- _Directions for this task_:
Return only what lies between the first line of the entries and the line containing "exit ray completed", both lines included.

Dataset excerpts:
Segment Open

import Summits.CriticalPhenomena.SAWScalingLimit.Theorems.SAWReversalUpgradeFaithfulOfNoReturnModelPieces
import HarnessLib

/-!
# Route `SAWReversalUpgrade`, support `FaithfulOfNoReturn` (stmt-CriticalPhenomena-18008):
# the model curve, II — the exit piece

Helper file (8 of several) for the proof of
`Summit.CriticalPhenomena.SAWScalingLimit.Theses.SAWReversalUpgrade.FaithfulOfNoReturn`.

The exit piece of the model curve runs from the exit crossing `attZ vMid` to `b`:
* if the polyline hits `b` (`R (firstB b R) = b`) it is the constant path at `b = attZ vMid`;
* otherwise it is the exit ray `t ↦ Φ ((rEx / (1 - t)) · qEx)`, `t ∈ [0, 1)`, completed by `b` at
  `t = 1` (continuous there because `Φ → b` at infinity).
`exists_exitPath` records: flatness, range `= (exit image of the route's attSet) ∪ {b}`, the
junction property (it meets `midSet` only at `attZ vMid`), and `r₀/4`-closeness to `b`.
-/

noncomputable section

open Set Filter Metric Complex Function
open scoped Topology unitInterval
open UpperHalfPlane (upperHalfPlaneSet)
open Literature.Probability.RandomPlanarGeometry

namespace Summit.CriticalPhenomena.SAWScalingLimit.Theorems

namespace FaithfulAttach

open AttachReversal

variable {D : DobrushinDomain} {φ : ConformalEquiv upperHalfPlaneSet D.carrier} {e : ℝ} {R : ℝ → ℂ}
  (hφ : D.IsChordalUniformizing φ) (he0 : 0 < e) (he1 : e ≤ 1 / 2)
  (hRc : Continuous R) (hRmem : ∀ u, R u ∈ closure D.carrier) (hR1 : R 1 ∈ D.carrier)
  (hij : lastA (D.pt 0) R ≤ firstB (D.pt 1) R)

include hφ he0 he1 hRc hRmem hR1 hij in
/-- **The exit ray completed by `b` is continuous** (regime `R j ≠ b`): the map
`t ↦ if t < 1 then Φ ((rEx / (1 - t)) · qEx) else b` on `unitInterval`. -/
theorem continuous_exitFun (hjb : R (firstB (D.pt 1) R) ≠ D.pt 1) :
    Continuous fun t : I => if (t : ℝ) < 1 then
      φ.boundaryExtension (((rEx (D.pt 0) (D.pt 1) φ.boundaryExtension e R / (1 - (t : ℝ)) : ℝ) : ℂ) *
        qEx (D.pt 1) φ.boundaryExtension e R) else D.pt 1 := by
  set r := rEx (D.pt 0) (D.pt 1) φ.boundaryExtension e R with hr
  set q := qEx (D.pt 1) φ.boundaryExtension e R with hq
  have hw : 0 < q.im := im_qEx_pos hφ he0 he1 hRc hR1 hjb
  have hq0 : 0 < ‖q‖ := norm_pos_iff.2 fun h => by rw [h, zero_im] at hw; exact lt_irrefl _ hw
  obtain ⟨hr1, -, -⟩ := rEx_facts hφ he0 he1 hRc hRmem hR1 hij hjb
  have hr0 : 0 < r := zero_lt_one.trans_le hr1
  refine continuous_iff_continuousAt.2 fun t => ?_
  by_cases ht : (t : ℝ) < 1
  · -- before time `1`: the completed ray is locally the ray
    have hopen : IsOpen {t' : I | (t' : ℝ) < 1} := isOpen_lt continuous_subtype_val continuous_const
    have heq : (fun t' : I => if (t' : ℝ) < 1 then
        φ.boundaryExtension (((r / (1 - (t' : ℝ)) : ℝ) : ℂ) * q) else D.pt 1) =ᶠ[𝓝 t]
        fun t' : I => φ.boundaryExtension (((r / (1 - (t' : ℝ)) : ℝ) : ℂ) * q) :=
      Filter.eventuallyEq_of_mem (hopen.mem_nhds ht) fun t' ht' => if_pos ht'
    refine (continuousAt_congr heq).2 ?_
    have hx0 : 0 < r / (1 - (t : ℝ)) := div_pos hr0 (sub_pos.2 ht)
    have hray : ContinuousAt (fun x : ℝ => φ.boundaryExtension ((x : ℂ) * q)) (r / (1 - (t : ℝ))) :=
      (continuousOn_ray hw).continuousAt (Ici_mem_nhds hx0)
    have hpar : ContinuousAt (fun t' : I => r / (1 - (t' : ℝ))) t :=
      continuousAt_const.div (continuousAt_const.sub continuous_subtype_val.continuousAt)
        (sub_pos.2 ht).ne'
    show ContinuousAt ((fun x : ℝ => φ.boundaryExtension ((x : ℂ) * q)) ∘ (fun t' : I => r / (1 - (t' : ℝ)))) t
    exact ContinuousAt.comp_of_eq hray hpar rfl
  · -- at time `1`: the ray tends to `b`
    have ht1 : (t : ℝ) = 1 := le_antisymm t.2.2 (not_lt.1 ht)
    rw [Metric.continuousAt_iff]
    intro κ hκ
    obtain ⟨M, hM, hfar⟩ := exists_norm_le_dist_bext_lt hφ hκ
    refine ⟨r * ‖q‖ / M, by positivity, fun t' ht' => ?_⟩
    rw [if_neg ht]
    by_cases ht'1 : (t' : ℝ) < 1
    · rw [if_pos ht'1]
      have hdist : 1 - (t' : ℝ) < r * ‖q‖ / M := by
        rw [Subtype.dist_eq, Real.dist_eq, ht1, abs_sub_comm, abs_of_nonneg (sub_nonneg.2 t'.2.2)] at ht'
        exact ht'
      have hpos : 0 < 1 - (t' : ℝ) := sub_pos.2 ht'1
      refine hfar _ (ray_im_nonneg hw.le (div_pos hr0 hpos).le) ?_
      rw [norm_ray _ (div_pos hr0 hpos).le, div_mul_eq_mul_div, le_div_iff₀ hpos]
      rw [lt_div_iff₀ hM] at hdist
      linarith
    · rw [if_neg ht'1, dist_self]
      exact hκ

include hφ he0 he1 hRc hRmem hR1 hij in
/-- **The exit piece of the model curve.** A path from the exit crossing `attZ vMid` to `b` which is
flat, has range `(exit image) ∪ {b}`, meets `midSet` only at its starting point, and stays
`r₀/4`-close to `b`. -/
theorem exists_exitPath {r₀ : ℝ} (hr₀ : 0 < r₀)
    (hex : ∀ z : ℂ, 0 ≤ z.im → ‖hinv φ.boundaryExtension (R 1)‖ ≤ ‖z‖ →
      dist (φ.boundaryExtension z) (D.pt 1) < r₀ / 4) :
    ∃ γ : Path (attZ (D.pt 1) φ.boundaryExtension e R (vMid (D.pt 0) (D.pt 1) φ.boundaryExtension e R))
      (D.pt 1),
      (Curve.ofPath γ).IsFlat ∧
      Set.range γ = (fun t : ℝ => φ.boundaryExtension ((t : ℂ) * qEx (D.pt 1) φ.boundaryExtension e R)) ''
        {t | rEx (D.pt 0) (D.pt 1) φ.boundaryExtension e R ≤ t ∧ R (firstB (D.pt 1) R) ≠ D.pt 1} ∪
        {D.pt 1} ∧
      (∀ t, γ t ∈ midSet (D.pt 0) (D.pt 1) φ.boundaryExtension e R →
        γ t = attZ (D.pt 1) φ.boundaryExtension e R (vMid (D.pt 0) (D.pt 1) φ.boundaryExtension e R)) ∧
      (∀ t, dist (γ t) (D.pt 1) < r₀ / 4) := by
  by_cases hjb : R (firstB (D.pt 1) R) = D.pt 1
  · -- the polyline hits `b`: constant exit piece
    have hZv := attZ_vMid_of_eq hφ he0 he1 hRmem hij hjb
    refine ⟨(Path.refl (D.pt 1)).cast hZv rfl, isFlat_ofPath_of_const fun t => hZv.symm, ?_, ?_, ?_⟩
    · have hempty : {t : ℝ | rEx (D.pt 0) (D.pt 1) φ.boundaryExtension e R ≤ t ∧
          R (firstB (D.pt 1) R) ≠ D.pt 1} = ∅ := by
        ext t
        simp only [mem_setOf_eq, mem_empty_iff_false, iff_false, not_and, not_not]
        exact fun _ => hjb
      rw [hempty, image_empty, empty_union]
      ext x
      simp only [mem_range, mem_singleton_iff]
      exact ⟨fun ⟨_, h⟩ => h.symm, fun h => ⟨0, h.symm⟩⟩
    · intro t _
      exact hZv.symm
    · intro t
      change dist (D.pt 1) (D.pt 1) < r₀ / 4
      rw [dist_self]
      positivity
  · -- the exit ray is used
    set r := rEx (D.pt 0) (D.pt 1) φ.boundaryExtension e R with hr
    set q := qEx (D.pt 1) φ.boundaryExtension e R with hq
    have hw : 0 < q.im := im_qEx_pos hφ he0 he1 hRc hR1 hjb
    have hq0 : 0 < ‖q‖ := norm_pos_iff.2 fun h => by rw [h, zero_im] at hw; exact lt_irrefl _ hw
    obtain ⟨hr1, -, hnotM⟩ := rEx_facts hφ he0 he1 hRc hRmem hR1 hij hjb
    obtain ⟨-, hZv, -⟩ := vMid_facts_of_ne hφ he0 he1 hRc hRmem hR1 hij hjb
    have hr0 : 0 < r := zero_lt_one.trans_le hr1
    have hcont := continuous_exitFun hφ he0 he1 hRc hRmem hR1 hij hjb
    let γ : Path (attZ (D.pt 1) φ.boundaryExtension e R (vMid (D.pt 0) (D.pt 1) φ.boundaryExtension e R))
        (D.pt 1) :=
      { toFun := fun t : I => if (t : ℝ) < 1 then
          φ.boundaryExtension (((r / (1 - (t : ℝ)) : ℝ) : ℂ) * q) else D.pt 1
        continuous_toFun := hcont
        source' := by
          show (if ((0 : I) : ℝ) < 1 then φ.boundaryExtension (((r / (1 - ((0 : I) : ℝ)) : ℝ) : ℂ) * q)
            else D.pt 1) = _
          rw [if_pos (show ((0 : I) : ℝ) < 1 by norm_num), show (r / (1 - ((0 : I) : ℝ)) : ℝ) = r by simp]
          exact hZv.symm
        target' := if_neg (lt_irrefl (1 : ℝ)) }
    have hγ : ∀ t : I, γ t = if (t : ℝ) < 1 then
        φ.boundaryExtension (((r / (1 - (t : ℝ)) : ℝ) : ℂ) * q) else D.pt 1 := fun t => rfl
    -- parameters along the ray
    have hpar : ∀ t : I, (t : ℝ) < 1 → r ≤ r / (1 - (t : ℝ)) ∧ 0 ≤ r / (1 - (t : ℝ)) := fun t ht => by
      have hpos : 0 < 1 - (t : ℝ) := sub_pos.2 ht
      refine ⟨?_, (div_pos hr0 hpos).le⟩
      rw [le_div_iff₀ hpos]
      nlinarith [t.2.1]
    refine ⟨γ, ?_, ?_, ?_, ?_⟩
    · -- flatness from injectivity
      refine isFlat_ofPath_of_injective fun t t' htt' => ?_
      rw [hγ, hγ] at htt'
      by_cases ht : (t : ℝ) < 1
      · by_cases ht' : (t' : ℝ) < 1
        · rw [if_pos ht, if_pos ht'] at htt'
          have h1 := injOn_ray hw (hpar t ht).2 (hpar t' ht').2 htt'
          have hne : (1 - (t : ℝ)) ≠ 0 := (sub_pos.2 ht).ne'
          have hne' : (1 - (t' : ℝ)) ≠ 0 := (sub_pos.2 ht').ne'
          rw [div_eq_div_iff hne hne'] at h1
          have := mul_left_cancel₀ hr0.ne' h1
          exact Subtype.ext (by linarith)
        · rw [if_pos ht, if_neg ht'] at htt'
          exact absurd htt' (ray_ne_pt_one hφ hw (hpar t ht).2)
      · by_cases ht' : (t' : ℝ) < 1
        · rw [if_neg ht, if_pos ht'] at htt'
          exact absurd htt'.symm (ray_ne_pt_one hφ hw (hpar t' ht').2)
        · exact Subtype.ext ((le_antisymm t.2.2 (not_lt.1 ht)).trans (le_antisymm t'.2.2 (not_lt.1 ht')).symm)
    · -- range
      ext x
      simp only [mem_range, mem_union, mem_image, mem_setOf_eq, mem_singleton_iff]
      constructor
      · rintro ⟨t, rfl⟩
        rw [hγ]
        by_cases ht : (t : ℝ) < 1
        · rw [if_pos ht]
          exact Or.inl ⟨_, ⟨(hpar t ht).1, hjb⟩, rfl⟩
        · rw [if_neg ht]
          exact Or.inr rfl
      · rintro (⟨y, ⟨hy, -⟩, rfl⟩ | rfl)
        · have hy0 : 0 < y := hr0.trans_le hy
          have hmem : 1 - r / y ∈ I := ⟨sub_nonneg.2 ((div_le_one hy0).2 hy),
            sub_le_self _ (div_pos hr0 hy0).le⟩
          refine ⟨⟨1 - r / y, hmem⟩, ?_⟩
          rw [hγ]
          have hlt : ((⟨1 - r / y, hmem⟩ : I) : ℝ) < 1 := by
            show 1 - r / y < 1
            linarith [div_pos hr0 hy0]
          rw [if_pos hlt]
          congr 3
          show r / (1 - (1 - r / y)) = y
          rw [sub_sub_cancel, div_div_eq_mul_div, mul_div_cancel_left₀ _ hr0.ne']
        · exact ⟨1, by rw [hγ]; exact if_neg (lt_irrefl (1:ℝ))⟩
    · -- junction property
      intro t htM
      rw [hγ] at htM ⊢
      by_cases ht : (t : ℝ) < 1
      · rw [if_pos ht] at htM ⊢
        rcases (hpar t ht).1.eq_or_lt with heq | hlt
        · rw [← heq]
          exact hZv.symm
        · exact absurd htM (hnotM _ hlt)
      · rw [if_neg ht] at htM
        exact absurd (apply_firstB_eq_of_pt_one_mem_midSet hφ he0 he1 hRc hRmem htM) hjb
    · -- closeness to `b`
      intro t
      rw [hγ]
      by_cases ht : (t : ℝ) < 1
      · rw [if_pos ht]
        refine hex _ (ray_im_nonneg hw.le (hpar t ht).2) ?_
        rw [norm_ray _ (hpar t ht).2, ← norm_qEx hRc hjb]
        exact le_mul_of_one_le_left (norm_nonneg _) (hr1.trans (hpar t ht).1)
      · rw [if_neg ht, dist_self]
        positivity

end FaithfulAttach

end Summit.CriticalPhenomena.SAWScalingLimit.Theorems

Segment Closed

- _Finished exercise_:
import Summits.CriticalPhenomena.SAWScalingLimit.Theorems.SAWReversalUpgradeFaithfulOfNoReturnModelPieces
import HarnessLib

/-!
# Route `SAWReversalUpgrade`, support `FaithfulOfNoReturn` (stmt-CriticalPhenomena-18008):
# the model curve, II — the exit piece

Helper file (8 of several) for the proof of
`Summit.CriticalPhenomena.SAWScalingLimit.Theses.SAWReversalUpgrade.FaithfulOfNoReturn`.

The exit piece of the model curve runs from the exit crossing `attZ vMid` to `b`:
* if the polyline hits `b` (`R (firstB b R) = b`) it is the constant path at `b = attZ vMid`;
* otherwise it is the exit ray `t ↦ Φ ((rEx / (1 - t)) · qEx)`, `t ∈ [0, 1)`, completed by `b` at
  `t = 1` (continuous there because `Φ → b` at infinity).
`exists_exitPath` records: flatness, range `= (exit image of the route's attSet) ∪ {b}`, the
junction property (it meets `midSet` only at `attZ vMid`), and `r₀/4`-closeness to `b`.
-/

noncomputable section

open Set Filter Metric Complex Function
open scoped Topology unitInterval
open UpperHalfPlane (upperHalfPlaneSet)
open Literature.Probability.RandomPlanarGeometry

namespace Summit.CriticalPhenomena.SAWScalingLimit.Theorems

namespace FaithfulAttach

open AttachReversal

variable {D : DobrushinDomain} {φ : ConformalEquiv upperHalfPlaneSet D.carrier} {e : ℝ} {R : ℝ → ℂ}
  (hφ : D.IsChordalUniformizing φ) (he0 : 0 < e) (he1 : e ≤ 1 / 2)
  (hRc : Continuous R) (hRmem : ∀ u, R u ∈ closure D.carrier) (hR1 : R 1 ∈ D.carrier)
  (hij : lastA (D.pt 0) R ≤ firstB (D.pt 1) R)

include hφ he0 he1 hRc hRmem hR1 hij in
/-- **The exit ray completed by `b` is continuous** (regime `R j ≠ b`): the map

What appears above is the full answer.